/-- **`q_Λ` vanishes on `N/Λ = ℤ·[N̂]`.** [cite: VanGeemenSarti2007, §1.10] [cite: Huybrechts2016K3, Ch. 14 §0.2] -/
theorem discriminantQuad_eq_zero_of_mem_map_mkQ_nikulinLattice (a : nikulinNodeForm.discriminantGroup)
    (ha : a ∈ nikulinLattice.map nikulinNodeForm.discriminantGroupMkQ) :
    nikulinNodeForm.discriminantQuad nondegenerate_nikulinNodeForm isSymm_nikulinNodeForm isEven_nikulinNodeForm a =
      0 := by
  rw [map_mkQ_nikulinLattice, Submodule.mem_span_singleton] at ha
  obtain ⟨k, rfl⟩ := ha
  rw [discriminantQuad_smul, discriminantQuad_mk_nikulinHat, smul_zero]

/-- **The pairing `( . )_{Λ_ℚ}` is integral on `N`.** [cite: VanGeemenSarti2007, §1.10 ("`b = b_M` extends to a `ℤ`-valued bilinear form on `L ⊂ M^*`")] -/
theorem nikulinLattice_integral :
    ∀ f ∈ nikulinLattice, ∀ g ∈ nikulinLattice, ∃ n : ℤ, nikulinNodeForm.dualForm f g = n := by
  have h := ((nikulinNodeForm.forall_discriminantQuad_eq_zero_iff_integral_even nondegenerate_nikulinNodeForm
    isSymm_nikulinNodeForm isEven_nikulinNodeForm _).1 discriminantQuad_eq_zero_of_mem_map_mkQ_nikulinLattice).1
  rwa [overlattice_map_mkQ_nikulinLattice] at h

/-- **`(f . f)_{Λ_ℚ} ∈ 2ℤ` on `N`.** [cite: VanGeemenSarti2007, §1.10 ("If `L` is an even lattice …")] -/
theorem nikulinLattice_even : ∀ f ∈ nikulinLattice, ∃ k : ℤ, nikulinNodeForm.dualForm f f = 2 * k := by
  have h := ((nikulinNodeForm.forall_discriminantQuad_eq_zero_iff_integral_even nondegenerate_nikulinNodeForm
    isSymm_nikulinNodeForm isEven_nikulinNodeForm _).1 discriminantQuad_eq_zero_of_mem_map_mkQ_nikulinLattice).2
  rwa [overlattice_map_mkQ_nikulinLattice] at h

/-- **The Nikulin lattice `(N, ( . ))`**: the integral bilinear form of `N ⊂ Λ_ℚ`. [cite: VanGeemenSarti2007, §1.5] [cite: Morrison1984, §5 (Def. 5.3)] -/
def nikulinForm : BilinForm ℤ nikulinLattice :=
  nikulinNodeForm.integralForm nikulinLattice nikulinLattice_integral

/-- `((f . g)_N : ℚ) = (f . g)_{Λ_ℚ}`. [cite: VanGeemenSarti2007, §1.5] -/
theorem nikulinForm_apply (f g : nikulinLattice) :
    ((nikulinForm f g : ℤ) : ℚ) = nikulinNodeForm.dualForm f g :=
  nikulinNodeForm.integralForm_apply _ _ f g

/-- `N` is symmetric. [cite: VanGeemenSarti2007, §1.5] -/
theorem isSymm_nikulinForm : nikulinForm.IsSymm :=
  nikulinNodeForm.isSymm_integralForm nondegenerate_nikulinNodeForm isSymm_nikulinNodeForm _ _

/-- `N` is nondegenerate. [cite: VanGeemenSarti2007, §1.5] -/
theorem nondegenerate_nikulinForm : nikulinForm.Nondegenerate :=
  nikulinNodeForm.nondegenerate_integralForm nondegenerate_nikulinNodeForm isSymm_nikulinNodeForm _
    range_nikulinNodeForm_le _

/-- **`N` is an even lattice** (an even set of nodes). [cite: VanGeemenSarti2007, §1.5 ("an even set")] [cite: VanGeemenSarti2007, §1.10] -/
theorem isEven_nikulinForm : nikulinForm.IsEven :=
  (nikulinNodeForm.isEven_integralForm_iff _ _).2 nikulinLattice_even

/-- **`⊕ ℤ·Nᵢ ⊂ N` is a sublattice: `(i_Λ x . i_Λ y)_N = (x . y)`.** [cite: VanGeemenSarti2007, §1.5 ("contains the lattice `⟨-2⟩⁸`")] -/
theorem nikulinForm_toOverlattice (x y : Fin 8 → ℤ) :
    nikulinForm (nikulinNodeForm.toOverlattice nikulinLattice range_nikulinNodeForm_le x)
      (nikulinNodeForm.toOverlattice nikulinLattice range_nikulinNodeForm_le y) = nikulinNodeForm x y :=
  nikulinNodeForm.integralForm_toOverlattice nondegenerate_nikulinNodeForm isSymm_nikulinNodeForm _ _ _ x y

/-- **`N̂² = -4`** (`= 8 · (-2)/4`). [cite: VanGeemenSarti2007, §1.5] -/
theorem nikulinForm_hat_hat :
    nikulinForm ⟨nikulinHat, nikulinHat_mem_nikulinLattice⟩ ⟨nikulinHat, nikulinHat_mem_nikulinLattice⟩ = -4 := by
  have h : ((nikulinForm ⟨nikulinHat, nikulinHat_mem_nikulinLattice⟩ ⟨nikulinHat, nikulinHat_mem_nikulinLattice⟩ :
      ℤ) : ℚ) = -4 := by
    rw [nikulinForm_apply, Subtype.coe_mk, nikulinHat,
      nikulinBaseForm.dualForm_smul_apply_apply 2 nondegenerate_nikulinBaseForm two_ne_zero, nikulinBaseForm_apply,
      one_dotProduct]
    simp only [Pi.one_apply, Finset.sum_const, Finset.card_univ, Fintype.card_fin]
    push_cast
    norm_num
  exact_mod_cast h

/-- **"The lattice `N` has rank eight."** [cite: VanGeemenSarti2007, §1.5] -/
theorem finrank_nikulinLattice : finrank ℤ nikulinLattice = 8 := by
  rw [nikulinNodeForm.finrank_overlattice_eq nondegenerate_nikulinNodeForm _ range_nikulinNodeForm_le,
    Module.finrank_fin_fun]

/-- **`N` is negative definite** (`(f . f) = -(Σ xᵢ²)/2 < 0` for `0 ≠ f = Σ xᵢ(Nᵢ/2)`). [cite: VanGeemenSarti2007, §1.5] [cite: Morrison1984, §5] -/
theorem negDef_nikulinForm : nikulinForm.NegDef := by
  rw [negDef_iff]
  intro f hf
  haveI : nikulinBaseForm.IsPerfPair := isUnimodular_nikulinBaseForm
  obtain ⟨x, hx⟩ := (LinearMap.IsPerfPair.bijective_left nikulinBaseForm).2 (f : Module.Dual ℤ (Fin 8 → ℤ))
  have hx0 : x ≠ 0 := by
    rintro rfl
    apply hf
    rw [← Submodule.coe_eq_zero, ← hx, map_zero]
  have h0 : 0 ≤ x ⬝ᵥ x := Finset.sum_nonneg fun v _ ↦ mul_self_nonneg (x v)
  have h1 : x ⬝ᵥ x ≠ 0 := fun h ↦ hx0 (dotProduct_self_eq_zero.1 h)
  have h2 : (0 : ℚ) < x ⬝ᵥ x := by exact_mod_cast lt_of_le_of_ne h0 (Ne.symm h1)
  have hq : ((nikulinForm f f : ℤ) : ℚ) = -(x ⬝ᵥ x : ℤ) / 2 := by
    rw [nikulinForm_apply, ← hx,
      nikulinBaseForm.dualForm_smul_apply_apply 2 nondegenerate_nikulinBaseForm two_ne_zero, nikulinBaseForm_apply]
    push_cast
    ring
  have h3 : ((nikulinForm f f : ℤ) : ℚ) < 0 := by rw [hq]; linarith
  exact_mod_cast h3

/-! ### §4 The dual lattice: "`n^* = Σ xᵢ(Nᵢ/2)` is in `N^*` iff `Σ xᵢ ≡ 0 mod 2`" -/

/-- `(Σ yᵢ(Nᵢ/2) . N̂)_{Λ_ℚ} = -(Σ yᵢ)/2`. [cite: VanGeemenSarti2007, §1.10 ("iff `n^*·(ΣNᵢ)/2 ∈ ℤ`")] -/
theorem dualForm_nikulinBaseForm_nikulinHat (y : Fin 8 → ℤ) :
    nikulinNodeForm.dualForm (nikulinBaseForm y) nikulinHat = -((∑ i, y i : ℤ) : ℚ) / 2 := by
  rw [nikulinHat, nikulinBaseForm.dualForm_smul_apply_apply 2 nondegenerate_nikulinBaseForm two_ne_zero,
    nikulinBaseForm_apply, one_dotProduct]
  push_cast
  ring

/-- **van Geemen–Sarti: "`n^* ∈ ℤ(Nᵢ/2)` is in `N^*` iff `n^*·(ΣNᵢ)/2 ∈ ℤ`, that is, `n^* = Σ xᵢ(Nᵢ/2)` with
`Σ xᵢ ≡ 0 mod 2`"** — membership of `nikulinBaseForm y ∈ Λ^*` in (the image in `Λ^*` of) `N^*`.
[cite: VanGeemenSarti2007, §1.10] -/
theorem mem_dual_nikulinLattice_iff (y : Fin 8 → ℤ) :
    nikulinBaseForm y ∈ LinearMap.range (nikulinNodeForm.toOverlattice nikulinLattice range_nikulinNodeForm_le).dualMap ↔
      (2 : ℤ) ∣ ∑ i, y i := by
  rw [nikulinNodeForm.mem_range_dualMap_toOverlattice_iff nondegenerate_nikulinNodeForm isSymm_nikulinNodeForm]
  constructor
  · intro h
    obtain ⟨n, hn⟩ := h nikulinHat nikulinHat_mem_nikulinLattice
    rw [dualForm_nikulinBaseForm_nikulinHat] at hn
    refine ⟨-n, Int.cast_injective (α := ℚ) ?_⟩
    rw [Int.cast_mul, Int.cast_neg, Int.cast_ofNat]
    linarith
  · rintro ⟨k, hk⟩ g hg
    rw [nikulinLattice, Submodule.mem_sup] at hg
    obtain ⟨_, ⟨x, rfl⟩, g₂, hg₂, rfl⟩ := hg
    rw [Submodule.mem_span_singleton] at hg₂
    obtain ⟨m, rfl⟩ := hg₂
    refine ⟨nikulinBaseForm y x + m * (-k), ?_⟩
    rw [map_add, nikulinNodeForm.dualForm_apply_right nondegenerate_nikulinNodeForm isSymm_nikulinNodeForm,
      dualForm_zsmul_right, dualForm_nikulinBaseForm_nikulinHat, hk]
    push_cast
    ring

/-- In particular `N̂ ∈ N^*`'s complement test: `Nᵢ/2 = nikulinBaseForm eᵢ ∉ N^*` (odd coordinate sum), while
`(Nᵢ + Nⱼ)/2 ∈ N^*`. [cite: VanGeemenSarti2007, §1.10 ("either `0`, `(Nᵢ + Nⱼ)/2` … or `(N₁ + Nᵢ + Nⱼ + N_k)/2`")] -/
theorem nikulinBaseForm_single_add_single_mem_dual (i j : Fin 8) :
    nikulinBaseForm (Pi.single i 1 + Pi.single j 1) ∈
      LinearMap.range (nikulinNodeForm.toOverlattice nikulinLattice range_nikulinNodeForm_le).dualMap := by
  rw [mem_dual_nikulinLattice_iff]
  refine ⟨1, ?_⟩
  simp [Finset.sum_add_distrib]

- _Brief_
Reproduce every line from the preceding data in which the word "bilinear" can be found.

- _Exercise solution_
/-- **The pairing `( . )_{Λ_ℚ}` is integral on `N`.** [cite: VanGeemenSarti2007, §1.10 ("`b = b_M` extends to a `ℤ`-valued bilinear form on `L ⊂ M^*`")] -/
/-- **The Nikulin lattice `(N, ( . ))`**: the integral bilinear form of `N ⊂ Λ_ℚ`. [cite: VanGeemenSarti2007, §1.5] [cite: Morrison1984, §5 (Def. 5.3)] -/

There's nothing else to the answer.